Gisele foi encontrada sem vida em 18 de fevereiro, com um tiro na cabeça, no apartamento onde morava com o tenente-coronel. Inicialmente, Geraldo reportou o incidente como um suicídio, mas essa versão foi rapidamente contestada pela família da vítima. O relato foi alterado posteriormente para morte suspeita, levantando ainda mais dúvidas sobre as circunstâncias do ocorrido.

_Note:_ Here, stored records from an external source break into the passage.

import Summits.CriticalPhenomena.PercolationContinuityZ3.Theorems.FK.Transplant.KNFreeTheorem6Sound
import Summits.CriticalPhenomena.PercolationContinuityZ3.Theorems.FK.Transplant.FreeBoundaryTransplantR3
import Summits.CriticalPhenomena.PercolationContinuityZ3.Theorems.FK.SamePContinuationUnconditional
import Summits.CriticalPhenomena.PercolationContinuityZ3.Theorems.FK.CriticalPointBounds
import HarnessLib

/-!
# FK-continuity transplant, FT-07 (g): what C2 ∧ C3b give — `¬UFSC0` at `p_c(q)`, and the transplant's END STATE
# record `_r3` consumed (lead ruling L8): FH ∧ TP_FK at `p` force `p_c(q) < p`

Cell `fk-continuity` (bschramm), FRONTIER TRANSPLANT sub-cell, row FT-07; LEAF file (nothing imports it); support
file (`--supports stmt-CriticalPhenomena-4575`); builds on p205010 (kernel theorem, internal audit signed; external
expert review pending).

HONEST FRAMING. The two programme statements proved in the cell — C2 `FKContinuationPrinciple d q` (fkp-11,
`SamePContinuationUnconditional.lean`) and C3b `FKLawfulOfCriterion d q` (FT-07, `KNFreeTheorem6Sound.lean`) — are
UNCONDITIONAL for every `d` and every `q ≥ 1`, and so are the first two theorems below. The last two theorems
consume the transplant's record `ufsc0_of_freeBoundaryHypothesis_r3`, whose hypotheses are EXACTLY the two OPEN
inputs: the free-boundary penetration hypothesis `FH d q p` (open at the same `p` for `q > 1`; ⇔ GRC Conj. (5.103)
via K1; barrier note `Literature.Barriers.CriticalPhenomena.SamePFreeBoundaryCriteria`) and Kozma–Nitzan's target
lemma for FK laws `KNFreeTargetHittable d q p` (TP_FK, open for `q > 1`). They are typed reductions, not a proof of
FK continuity: nothing here asserts FH or TP_FK, and `not_fh_and_targetHittable_at_critical` says precisely that
the two cannot BOTH hold at `p = p_c(q)` — the contrapositive form of the programme (C3a-type content stays open).

## What is here

* `rcCriticalProb_lt_of_ufsc0_of_one_le` — C2 ∧ C3b composed (FO-05 seam `rcCriticalProb_lt_of_ufsc0`): a `UFSC0`
  witness at `(p, ε₀)` with `4ε₀ < 2⁻³²`, `0 < p < 1`, `q ≥ 1`, forces `p_c(q) < p`. Unconditional.
* `noUFSC0AtCritical` — FO-05's `NoUFSC0AtCritical d q ε₀` for `d ≥ 2`, `q ≥ 1`, `4ε₀ < 2⁻³²` (FO-12's leaf:
  seam `noUFSC0AtCritical_of` on `fkContinuationPrinciple`, `fkLawfulOfCriterion`, Grimmett Thm (5.5)). Unconditional.
* `rcCriticalProb_lt_of_fh_of_targetHittable` — END STATE consumed: for `d ≥ 3`, `q ≥ 1`, `p ∈ (0,1)`,
  `FH d q p → KNFreeTargetHittable d q p → p_c(q) < p`. CONDITIONAL (both hypotheses OPEN for `q > 1`).
* `not_fh_and_targetHittable_at_critical` — hence at `p = p_c(q)` (`d ≥ 3`, `q ≥ 1`) FH and TP_FK do not both hold.

## References

* G. Kozma, S. Nitzan, arXiv:2401.12397 (2024), §1 p. 2 (approach 1), §4 Theorem 6. [KozmaNitzan2024]
* G. Grimmett, *The Random-Cluster Model*, Springer 2006: Thm. (5.5), Conj. (5.103). [Grimmett2006]
-/

noncomputable section

open MeasureTheory
open scoped ENNReal Classical

namespace Summit.CriticalPhenomena.PercolationContinuityZ3.Theorems.FK

open Literature.Probability.Percolation Literature.Probability.LatticeModels
open Literature.Probability.Percolation.KozmaNitzan Literature.Barriers.CriticalPhenomena

variable {d : ℕ} {q ε₀ : ℝ}

/-- **C2 ∧ C3b, unconditional**: a `UFSC0 d q p r ε₀` witness with `4ε₀ < 2⁻³²`, `0 < p < 1`, `q ≥ 1` forces
`p_c(q) < p`. [cite: KozmaNitzan2024, §1 p. 2 (approach 1), §4 Theorem 6] -/
theorem rcCriticalProb_lt_of_ufsc0_of_one_le (hq : 1 ≤ q) (hε₀ : 4 * ε₀ < (1 / 2 : ℝ) ^ 32) {p : unitInterval}
    (hp0 : 0 < (p : ℝ)) (hp1 : (p : ℝ) < 1) {r : ℕ} (hU : UFSC0 d q p r ε₀) : rcCriticalProb d q < p :=
  rcCriticalProb_lt_of_ufsc0 (fkContinuationPrinciple hq) (fkLawfulOfCriterion hq) hε₀ hp0 hp1 hU

/-- **`¬UFSC0` at criticality, unconditional** (FO-05 `NoUFSC0AtCritical`; FO-12's leaf): for `d ≥ 2`, `q ≥ 1`
and `4ε₀ < 2⁻³²`, the uniform finite-size criterion fails at `p = p_c(q)` at every scale.
[cite: Grimmett2006, Thm. (5.5), Conj. (5.103)] -/
theorem noUFSC0AtCritical (hd : 2 ≤ d) (hq : 1 ≤ q) (hε₀ : 4 * ε₀ < (1 / 2 : ℝ) ^ 32) :
    NoUFSC0AtCritical d q ε₀ :=
  noUFSC0AtCritical_of (fkContinuationPrinciple hq) (fkLawfulOfCriterion hq) hε₀
    (rcCriticalProb_pos (by omega) hq) (rcCriticalProb_lt_one hd hq)

/-- **The transplant's END STATE consumed** (lead ruling L8; CONDITIONAL on FH AND TP_FK, both OPEN for `q > 1`):
for `d ≥ 3`, `q ≥ 1`, `p ∈ (0,1)`, the free-boundary penetration hypothesis at `p` and Kozma–Nitzan's target lemma
for FK laws at `p` force `p_c(q) < p` — `_r3` gives `UFSC0 d q p r 2⁻³⁵`, then C3b and C2.
[cite: KozmaNitzan2024, §1 p. 2 (approach 1), §4 Theorem 6] [cite: Grimmett2006, Conj. (5.103)] -/
theorem rcCriticalProb_lt_of_fh_of_targetHittable (hd : 3 ≤ d) (hq : 1 ≤ q) (p : unitInterval)
    (hp : (p : ℝ) ∈ Set.Ioo 0 1) (hFH : FH d q p) (h_tgt : KNFreeTargetHittable d q p) :
    rcCriticalProb d q < p := by
  have hε : (0 : ℝ) < (1 / 2) ^ 35 := by positivity
  obtain ⟨r, hU⟩ := ufsc0_of_freeBoundaryHypothesis_r3 hd hq hε p hp hFH h_tgt
  exact rcCriticalProb_lt_of_ufsc0_of_one_le hq (by norm_num) hp.1 hp.2 hU

/-- **At criticality FH and TP_FK do not both hold** (`d ≥ 3`, `q ≥ 1`): the contrapositive form of the
conditional programme — unconditional as stated, and silent on which of the two fails.
[cite: Grimmett2006, Thm. (5.5), Conj. (5.103)] -/
theorem not_fh_and_targetHittable_at_critical (hd : 3 ≤ d) (hq : 1 ≤ q) :
    ¬(FH d q ⟨rcCriticalProb d q, rcCriticalProb_mem_Icc d q⟩ ∧
      KNFreeTargetHittable d q ⟨rcCriticalProb d q, rcCriticalProb_mem_Icc d q⟩) := by
  rintro ⟨hFH, h_tgt⟩
  have hpc := rcCriticalProb_mem_Ioo (show 2 ≤ d by omega) hq
  exact lt_irrefl _ (rcCriticalProb_lt_of_fh_of_targetHittable hd hq ⟨_, rcCriticalProb_mem_Icc d q⟩ hpc hFH h_tgt)

end Summit.CriticalPhenomena.PercolationContinuityZ3.Theorems.FK

end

Evidências e Laudos Necroscópicos

Laudos realizados pelo Instituto Médico Legal (IML) revelaram lesões contundentes no corpo de Gisele, incluindo marcas na face e na região cervical, compatíveis com violência física. O último laudo, datado de 7 de março, apontou para escoriações que sugerem luta, corroborando a hipótese de feminicídio. Notavelmente, um laudo anterior, datado de 19 de fevereiro, já havia registrado lesões semelhantes.

Depoimentos e Testemunhos

Uma testemunha, vizinha do casal, relatou ter ouvido um disparo às 7h28 do dia da morte, enquanto o tenente-coronel acionou a polícia apenas às 7h57. O advogado da família destacou esse intervalo de quase meia hora como um ponto crítico que levanta suspeitas sobre a versão oficial apresentada por Geraldo.

Implicações Adicionais

Outros fatores que reforçam a suspeita incluem uma fotografia da vítima segurando a arma, capturada pelos socorristas, que, segundo o advogado, é inusitada em casos de suicídio. Além disso, relatos indicam que três policiais mulheres estiveram no apartamento do casal horas após o ocorrido para realizar uma limpeza, um fato que já foi confirmado através de depoimentos.

Reação da Defesa

A defesa do tenente-coronel, até o momento, não confirmou o indiciamento. A Agência Brasil tentou contato com a Secretaria de Segurança Pública e o Ministério Público para obter mais informações sobre o caso e aguarda um retorno oficial das autoridades.

Conclusão

O indiciamento de Geraldo Leite Rosa Neto por feminicídio e fraude processual abre um novo capítulo em um caso que já levanta questões profundas sobre violência de gênero e a necessidade de investigação imparcial. À medida que mais evidências são analisadas, a expectativa é de que a verdade sobre a morte de Gisele Alves Santana venha à tona, proporcionando justiça à sua memória e à sua família.